Saint-Maurice Canada East

Defunct pre-Confederation electoral district
- Legislature: Legislative Assembly of the Province of Canada
- District created: 1841
- District abolished: 1867
- First contested: 1841
- Last contested: 1863

= Saint Maurice (Province of Canada electoral district) =

Electoral district in former Province of Canada

Saint Maurice was an electoral district of the Legislative Assembly of the Parliament of the Province of Canada, in Canada East, on the north shore of the Saint Lawrence River, between Montreal and Quebec City. It was created for the first Parliament in 1841, and was based on the previous electoral district of the same name for the Legislative Assembly of Lower Canada. It was represented by one member in the Legislative Assembly.
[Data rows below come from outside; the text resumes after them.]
import Summits.BirchSwinnertonDyer.BirchSwinnertonDyer.Theorems.SylvesterTwoHeegnerIndexCoupledTelescopeOnePhi
import Summits.BirchSwinnertonDyer.BirchSwinnertonDyer.Theorems.SylvesterTwoHeegnerIndexCoupledTelescopeLagrangianPackage
import Literature.NumberTheory.EllipticCurves.CasselsTateCanonicalPackageOfResCor
import Literature.NumberTheory.EllipticCurves.WeilPairingBaseChangeCompat
import Literature.NumberTheory.EllipticCurves.ShaRestrictionJZeroDescent
import Literature.NumberTheory.EllipticCurves.CasselsTateFiniteSupport
import Literature.NumberTheory.GaloisCohomology.PoitouTateNumberField
import Literature.NumberTheory.EllipticCurves.CasselsTateAlternating
import HarnessLib

/-!
# The COUPLED Cassels–Tate telescope, XVI: the PER-CURVE OBJECTS PACKAGE on the CONSTRUCTED pairing —
# `(φ, w_S, w, r)`, the Weil datum, `B₂ = ctLevelPairing … canonical`, `ι₂`, the Selmer pull-back
# `P`, and the descended Lagrangian with (iso)/(coiso) (instantiation lane, planner D620/D625/D629)

Crux `UpperOffV0HSYPlus` (stmt-BirchSwinnertonDyer-19804); display hT^κ = `…TailFourKappa` (p704180)
l.89–236.  For ONE curve `E = W/ℚ` (`j = 0` short model) over `K ∋ ω` at the level `m = 2^κ`
(`κ ≥ 1`, `2^κ` killing `Ш(E/ℚ)[2^∞]` and `Ш(E_K/K)[2^∞]`), this file runs SPEC-K-TY § (CT-4′)'s ONE
CALL on the one-φ package (file XIII, p708199) and returns hT^κ's per-curve OBJECTS as terms with their
consumed clauses:

* from XIII `exists_onePhi_package`: `φ = [ζ]` pinned, `fn = φ|E[n]`, `r`, `w`, the Selmer-level
  operator `w_S = resH1Hom id fn hfn` with (i)/(iii), the descent bijection;
* the Weil datum `eK` on `E_K[4^κ]` with its six properties (`exists_weilPairing_baseChange_compat`,
  p701905);
* `B₂ := ctLevelPairing (E⁄K) (2^κ) eK … (LocalInvariants.canonical K (4^κ)) …` on `Ш(E_K)[2^∞]`
  (p700609 ★★ `exists_primaryComponent_ctLevelPairing`, identified with the package's pairing by the
  shared pinning clause) — via k-ty1 #33 `exists_ctLevelPairing_resCor_package_of_resCor` (p707257) with
  `hφ3` from the SAME `φ`'s point relation (k-ty1 g12 `GlueCheckV`, planner D629 (a));
* `ι₂ : Sel_{4^κ}(E_K) → Ш(E_K)[2^∞]` over `torsionH1ToH1` (`exists_selmerToPrimaryComponent`);
* `P z t := (B₂ (ι₂ z) (ι₂ t), B₂ (ι₂ z) (w (ι₂ t)))` as a bi-additive map (hT^κ's `P_X`);
* the `ℚ`-Lagrangian `L` with `(#L)² = #Ш(E/ℚ)[2^∞]` and `D = closure (r(L) ∪ w '' r(L))` ISOTROPIC and
  COISOTROPIC for `B₂` (#K8′ p701264 on `h2B`/`hwB`/`hbal'` of the package).

DISPLAYED (cone-interim / printed input, FULLY QUANTIFIED, planner D590/D621): `VII` = clause (vii)
[Fisher 2003 Prop. 2.16] in #33's binder shape for every quadratic `K`, `W`, `m = 2^k`, Weil data;
`H3` = `Ш³(F, μ_n) = 0` for every number field; `LP` = the LEVEL property of Milne's recipe on the
canonical family.  Theorem-only (no definition, no named fact); nothing asserted on 19804; no stub
closed; X12.CMAtTwo NOT proved; BSD not claimed for any curve.  Sources: Milne ADT I §6 Prop. 6.9 /
Rem. 6.10(a) / Thm. 6.13(a); Fisher 2003 Prop. 2.16; McCallum 1991 §5 p. 288; MEMO-bsd-cm-two §59, §64.
-/

-- every Summits module is named `Summit.<Summit>.<Problem>…`: the duplicated component is by design
set_option linter.dupNamespace false
set_option autoImplicit false
include ihSP in
/-- **ONE MARKED TERMINAL ON MINORS.** [cite: AyyerLinussonRavichandran2025, §7 (p. 22)] -/
theorem pbK_good : ∀ (n : ℕ) {E₁ E₂ E C : Finset (Sym2 V)} {x y s t : V}, E₁.card ≤ n →
    IsKNet E₁ x y → IsKNet E₂ x y → Disjoint E₁ E₂ → E₁ ∪ E₂ ⊆ N₀ →
    (∀ z : V, (∃ e ∈ E₁, z ∈ e) → (∃ e ∈ E₂, z ∈ e) → z = x ∨ z = y) →
    E ⊆ E₁ ∪ E₂ → C ⊆ E₁ ∪ E₂ →
    (∃ e ∈ E₁, s ∈ e) → (∃ e ∈ E₁, t ∈ e) →
    s ≠ x → s ≠ y → t ≠ x → t ≠ y → s ≠ t → SPGoodC E C x s t := by
  intro n
  induction n with
  | zero =>
    intro E₁ E₂ E C x y s t hcard h₁ _ _ _ _ _ _ _ _ _ _ _ _ _
    have := h₁.card_pos
    omega
  | succ n ih =>
    intro E₁ E₂ E C x y s t hcard h₁ h₂ hd hN hV hE hC hs ht hsx hsy htx hty hst
    cases h₁ with
    | edge hxy =>
      obtain ⟨e, he, hse⟩ := hs
      rw [Finset.mem_singleton] at he
      subst he
      rcases Sym2.mem_iff.1 hse with h | h
      · exact absurd h hsx
      · exact absurd h hsy
    | @parallel Q₁ Q₂ _ _ hQ₁ hQ₂ hdQ hVQ =>
      have hlt1 := card_left_lt_of_parallelK hQ₂ hdQ
      have hlt2 := card_right_lt_of_parallelK hQ₁ hdQ
      obtain ⟨hP, hdP, hVP⟩ := rerootK_par h₂ hd hV hQ₂ hdQ hVQ
      obtain ⟨hP', hdP', hVP'⟩ := rerootK_par' h₂ hd hV hQ₁ hdQ hVQ
      have eA : Q₁ ∪ Q₂ ∪ E₂ = Q₁ ∪ (Q₂ ∪ E₂) := Finset.union_assoc _ _ _
      have eB : Q₁ ∪ Q₂ ∪ E₂ = Q₂ ∪ (Q₁ ∪ E₂) := by ext e; simp only [Finset.mem_union]; tauto
      rcases span_union hs with hs1 | hs2 <;> rcases span_union ht with ht1 | ht2
      · exact ih (by omega) hQ₁ hP hdP (subset_trans (by intro e he; clear * - he; simp only [Finset.mem_union] at he ⊢; tauto) hN) hVP (eA ▸ hE) (eA ▸ hC) hs1 ht1 hsx hsy htx hty hst
      · have hr := spGoodC_cornerK hdP hVP hQ₁ hP (Finset.inter_subset_right (s₁ := E)) (Finset.inter_subset_right (s₁ := C))
          (Finset.inter_subset_right (s₁ := E)) (Finset.inter_subset_right (s₁ := C)) hs1
          ⟨ht2.choose, Finset.mem_union_left _ ht2.choose_spec.1, ht2.choose_spec.2⟩ hsx hsy htx hty
        exact hr.congr_sets (inter_union2_eq hE eA) (inter_union2_eq hC eA)
      · have hr := spGoodC_cornerK hdP' hVP' hQ₂ hP' (Finset.inter_subset_right (s₁ := E)) (Finset.inter_subset_right (s₁ := C))
          (Finset.inter_subset_right (s₁ := E)) (Finset.inter_subset_right (s₁ := C)) hs2
          ⟨ht1.choose, Finset.mem_union_left _ ht1.choose_spec.1, ht1.choose_spec.2⟩ hsx hsy htx hty
        exact hr.congr_sets (inter_union2_eq hE eB) (inter_union2_eq hC eB)
      · exact ih (by omega) hQ₂ hP' hdP' (subset_trans (by intro e he; clear * - he; simp only [Finset.mem_union] at he ⊢; tauto) hN) hVP' (eB ▸ hE) (eB ▸ hC) hs2 ht2 hsx hsy htx hty hst
    | @series F₁ F₂ _ m _ hF₁ hF₂ hdF hVF hxF₂ hyF₁ =>
      have hlt1 := card_left_lt_of_parallelK hF₂ hdF
      have hlt2 := card_right_lt_of_parallelK hF₁ hdF
      by_cases hsm : s = m
      · subst hsm
        exact pbK_junction h₂ hd hV hF₁ hF₂ hdF hVF hxF₂ hyF₁ hE hC ht (Ne.symm hst) htx
      by_cases htm : t = m
      · subst htm
        exact (pbK_junction h₂ hd hV hF₁ hF₂ hdF hVF hxF₂ hyF₁ hE hC hs hsm hsx).swap23
      obtain ⟨hA, hdA, hVA⟩ := rerootK_serA h₂ hd hV hF₁ hF₂ hdF hVF hxF₂ hyF₁
      have hVA' : ∀ z : V, (∃ e ∈ F₁, z ∈ e) → (∃ e ∈ F₂ ∪ E₂, z ∈ e) → z = x ∨ z = m :=
        fun z h1 h => (hVA z h1 h).symm
      obtain ⟨hB, hdB, hVB⟩ := rerootK_serB h₂ hd hV hF₁ hF₂ hdF hVF hxF₂ hyF₁
      have eA : F₁ ∪ F₂ ∪ E₂ = F₁ ∪ (F₂ ∪ E₂) := Finset.union_assoc _ _ _
      have eB : F₁ ∪ F₂ ∪ E₂ = F₂ ∪ (F₁ ∪ E₂) := by ext e; simp only [Finset.mem_union]; tauto
      rcases span_union hs with hs1 | hs2 <;> rcases span_union ht with ht1 | ht2
      · exact ih (by omega) hF₁ hA.symm hdA (subset_trans (by intro e he; clear * - he; simp only [Finset.mem_union] at he ⊢; tauto) hN) hVA' (eA ▸ hE) (eA ▸ hC) hs1 ht1 hsx hsm htx htm hst
      · have hr := spGoodC_cornerK hdA hVA' hF₁ hA.symm (Finset.inter_subset_right (s₁ := E)) (Finset.inter_subset_right (s₁ := C))
          (Finset.inter_subset_right (s₁ := E)) (Finset.inter_subset_right (s₁ := C)) hs1
          ⟨ht2.choose, Finset.mem_union_left _ ht2.choose_spec.1, ht2.choose_spec.2⟩ hsx hsm htx htm
        exact hr.congr_sets (inter_union2_eq hE eA) (inter_union2_eq hC eA)
      · have hr := spGoodC_cornerK hdA hVA' hF₁ hA.symm (Finset.inter_subset_right (s₁ := E)) (Finset.inter_subset_right (s₁ := C))
          (Finset.inter_subset_right (s₁ := E)) (Finset.inter_subset_right (s₁ := C)) ht1
          ⟨hs2.choose, Finset.mem_union_left _ hs2.choose_spec.1, hs2.choose_spec.2⟩ htx htm hsx hsm
        exact hr.swap23.congr_sets (inter_union2_eq hE eA) (inter_union2_eq hC eA)
      · obtain ⟨ex, hex, hxex⟩ := hF₁.left_mem
        exact typeIK_good ihSP F₂.card le_rfl hF₂ hB hdB (subset_trans (by intro e he; clear * - he; simp only [Finset.mem_union] at he ⊢; tauto) hN) hVB (eB ▸ hE) (eB ▸ hC) hs2 ht2 ⟨ex, Finset.mem_union_left _ hex, hxex⟩
          hsm hsy htm hty hF₁.ne h₂.ne hst

    | @bridge Qac Qad Qbc Qbd Qcd _ _ c d hac had hbc hbd hcd hsep =>
      -- census g41: BRIDGE side with the pole `x` marked — «Pat3KNetSPBridgePb» (views + type I + CORNER + 𝒯₂(𝒦)), modulo the two
      -- VEE* leaf SPECs of «Pat3KNetSPLeavesI» (draft).
      exact pbK_bridge_dispatch
        (fun h1 h2 hd' hN' hV' hE' hC' hs' ht' hb' hsx' hsy' htx' hty' hbx' hby' hst' =>
          typeIK_good ihSP _ le_rfl h1 h2 hd' hN' hV' hE' hC' hs' ht' hb' hsx' hsy' htx' hty' hbx' hby' hst')
        (fun hc h1 h2 hd' hN' hV' hE' hC' hs' ht' => ih hc h1 h2 hd' hN' hV' hE' hC' hs' ht')
        (spGoodC_bridgeLeaf_veeY ihSP) (spGoodC_bridgeLeaf_veeC ihSP)
        hac had hbc hbd hcd hsep h₂ hd hN hV hE hC hcard hs ht hsx hsy htx hty hst
end OneTerminalC
/-- **Pointwise composition closes THIS route's window shape** from the window guard — registering the stubs
in the `TransferOnWindow` shape costs the cards nothing. -/
theorem windowShape_of_guardedWindow {S : ℝ → ℝ → ℝ → Prop} (hG : GuardedWindowShape D m S)
    (hclose : ∀ U δ μ, D U δ μ → 0 < m U μ → S U δ μ → M U δ) : WindowShape D m M := by
  intro C hC
  obtain ⟨U₀, hU₀, h⟩ := hG C hC
  exact ⟨U₀, hU₀, fun U hU δ hδ μ hD hfl =>
    hclose U δ μ hD (lt_of_lt_of_le (Real.exp_pos _) hfl) (h U hU δ hδ μ hD hfl)⟩

/-- At the tree's atoms: a guarded transfer plus the card's pointwise composition proves THE CRUX by name … -/
theorem crux_of_guarded {S : ℝ → ℝ → ℝ → Prop} (hG : GuardedShape DensityMatched dWaveOrderParameter S)
    (hclose : ∀ U δ μ, DensityMatched U δ μ → HasDWaveOrder U μ → S U δ μ → HasDWavePairFieldLROAt U δ) :
    CwSsbToEvenTorusLRO :=
  uniformShape_iff_crux.1 (uniformShape_of_guarded hG hclose)

/-- … and a window-guarded transfer plus the same composition proves `TransferOnWindow`, which closes THIS route
(§2 `closes_with_transferOnWindow`). -/
theorem transferOnWindow_of_guardedWindow {S : ℝ → ℝ → ℝ → Prop}
    (hG : GuardedWindowShape DensityMatched dWaveOrderParameter S)
    (hclose : ∀ U δ μ, DensityMatched U δ μ → HasDWaveOrder U μ → S U δ μ → HasDWavePairFieldLROAt U δ) :
    TransferOnWindow :=
  windowShape_iff.1 (windowShape_of_guardedWindow hG hclose)

/-- **A stub filed WITHOUT the guard is not armoured** (josephson's second conjunct
`∀U<U₀ ∀δ, JmInterchangeWeakAt U δ ∧ PairOrderRigidity U δ`): with `m ≡ 0` every guarded shape holds while an
unguarded conjunct can fail. -/
theorem unguarded_conjunct_not_armoured :
    ∃ (m : ℝ → ℝ → ℝ) (J : ℝ → ℝ → Prop),
      (∀ (D : ℝ → ℝ → ℝ → Prop) (S : ℝ → ℝ → ℝ → Prop), GuardedShape D m S) ∧
      ¬ ∃ U₀ : ℝ, 0 < U₀ ∧ ∀ U ∈ Ioo (0:ℝ) U₀, ∀ δ ∈ Ioo (0:ℝ) (1 / 2), J U δ := by
  refine ⟨fun _ _ => 0, fun _ _ => False,
    fun D S => ⟨1, one_pos, fun U _ δ _ μ _ hm => absurd hm (lt_irrefl 0)⟩, ?_⟩
  rintro ⟨U₀, hU₀, h⟩
  exact h (U₀ / 2) ⟨by linarith, by linarith⟩ (1 / 4) ⟨by norm_num, by norm_num⟩

end RoundOne

/-! ### §4b The `NoBlockKink` encoding: antitone symmetric quotient, supplier lemma, kink counter-models -/

section KinkEncoding

/-- Symmetric second-difference quotient of `e` at `0` with step `κ`:
`D(κ) = [e(κ) + e(-κ) - 2e(0)]/κ = secant(0,κ) - secant(0,-κ)`. -/
def symmQuot (e : ℝ → ℝ) (κ : ℝ) : ℝ := (e κ + e (-κ) - 2 * e 0) / κ

theorem symmQuot_eq_secants (e : ℝ → ℝ) (κ : ℝ) :
    symmQuot e κ = (e κ - e 0) / (κ - 0) - (e (-κ) - e 0) / (-κ - 0) := by
  unfold symmQuot
  rw [sub_zero, show (-κ - 0 : ℝ) = -κ by ring, div_neg, sub_neg_eq_add, ← add_div]
  congr 1
  ring

theorem symmQuot_eq_slope (e : ℝ → ℝ) (κ : ℝ) :
    symmQuot e κ = slope e 0 κ - slope e 0 (-κ) := by
  rw [slope_def_field, slope_def_field, symmQuot_eq_secants e κ]

/-- **For a concave function the symmetric quotient is antitone on `(0, ∞)`** (both one-sided secants through
`0` are monotone: `ConvexOn.secant_mono` for `-e`). -/
theorem symmQuot_antitone {e : ℝ → ℝ} (he : ConcaveOn ℝ univ e) {κ₁ κ₂ : ℝ} (h₁ : 0 < κ₁) (h₁₂ : κ₁ ≤ κ₂) :
    symmQuot e κ₂ ≤ symmQuot e κ₁ := by
  have h₂ : 0 < κ₂ := lt_of_lt_of_le h₁ h₁₂
  have hc : ConvexOn ℝ univ (-e) := he.neg
  have s1 := hc.secant_mono (a := 0) (x := κ₁) (y := κ₂) (mem_univ _) (mem_univ _) (mem_univ _)
    h₁.ne' h₂.ne' h₁₂
  have s2 := hc.secant_mono (a := 0) (x := -κ₂) (y := -κ₁) (mem_univ _) (mem_univ _) (mem_univ _)
    (neg_ne_zero.2 h₂.ne') (neg_ne_zero.2 h₁.ne') (neg_le_neg h₁₂)
  simp only [Pi.neg_apply] at s1 s2
  rw [symmQuot_eq_secants e κ₁, symmQuot_eq_secants e κ₂]
  have e1 : (-e κ₁ - -e 0) / (κ₁ - 0) = -((e κ₁ - e 0) / (κ₁ - 0)) := by ring
  have e2 : (-e κ₂ - -e 0) / (κ₂ - 0) = -((e κ₂ - e 0) / (κ₂ - 0)) := by ring
  have e3 : (-e (-κ₂) - -e 0) / (-κ₂ - 0) = -((e (-κ₂) - e 0) / (-κ₂ - 0)) := by ring
  have e4 : (-e (-κ₁) - -e 0) / (-κ₁ - 0) = -((e (-κ₁) - e 0) / (-κ₁ - 0)) := by ring
  rw [e1, e2] at s1
  rw [e3, e4] at s2
  linarith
The electoral district lost some territory in the redistribution of 1853, when the district of Maskinongé was created, in part out of Saint Maurice. The district was abolished in 1867 upon the creation of Canada and the province of Quebec.

== Boundaries ==

The electoral district of Saint Maurice roughly covered the current Mauricie region of Quebec, except for the city of Trois-Rivières. The original boundaries were partially reduced in the 1853 redistribution, which created the new electoral district of Maskinongé from part of the Saint Maurice district.

The Union Act, 1840 had merged the two provinces of Upper Canada and Lower Canada into the Province of Canada, with a single Parliament. The separate parliaments of Lower Canada and Upper Canada were abolished. The Union Act provided that the pre-existing electoral boundaries of Lower Canada and Upper Canada would continue to be used in the new Parliament, unless altered by the Union Act itself.

The Saint Maurice electoral district of Lower Canada was not altered by the Act, and therefore continued with the same boundaries which had been set by a statute of Lower Canada in 1829:

The County of Saint Maurice shall be bounded on the north east by the County of Champlain, on the south west by the north east boundary of the fief du Sablé or York, to the depth of the said fief, and from thence on a line on the same course prolonged to the northern boundary of the Province, and on the south east by the River Saint Lawrence, together with all the islands in the said River Saint Lawrence nearest to the said County, and in whole or in part fronting the same; which County so bounded comprises the Seigniories of Sainte Marguerite, Saint Maurice, Pointe du Lac, Gatineau, Grosbois or Yamachiche, Rivière du Loup, Grand Pré, Fief Saint Jean and its augmentation, Masquinongé, Carufel and part of Lanaudière.

== Members of the Legislative Assembly (1841–1867) ==

Saint Maurice was a single-member constituency.

The following were the members of the Legislative Assembly for Saint Maurice. The party affiliations are based on the biographies of individual members given by the National Assembly of Quebec, as well as votes in the Legislative Assembly. "Party" was a fluid concept, especially during the early years of the Province of Canada.

| Parliament | Members |  | Years in Office | Party |  |  |
| 1st Parliament 1841–1844 | Joseph-Édouard Turcotte |  | 1841 | Anti-unionist; French-Canadian Group |  |  |
| 1842–1844 (by-election) | French-Canadian Group |  |  |
| 2nd Parliament 1844–1847 | François Lesieur Desaulniers |  | 1844–1847 | French-Canadian Group |  |  |
| 3rd Parliament 1848–1851 | Louis-Joseph Papineau |  | 1848–1851 | French-Canadian Group, then Liberal |  |  |
| 4th Parliament 1851–1854 | Joseph-Édouard Turcotte |  | 1851–1854 | Ministerialist |  |  |
| 5th Parliament 1854–1857 | Louis-Léon Lesieur Desaulniers |  | 1854–1863 | Bleu |  |  |
| 6th Parliament 1858–1861 |  |
| 7th Parliament 1862–1863 |  |
| 8th Parliament 1863–1867 | Charles Gérin-Lajoie |  | 1863–1867 | Anti-Confederation; Rouge |  |  |

== Redistribution and abolition ==

The Saint Maurice electoral district lost some of its original territory in the redistribution of seats in 1853, when the new electoral district of Maskinongé was created.

The district was abolished on July 1, 1867, when the British North America Act, 1867 came into force, splitting the Province of Canada into Quebec and Ontario. It was succeeded by electoral districts of the same name in the House of Commons of Canada and the Legislative Assembly of Quebec.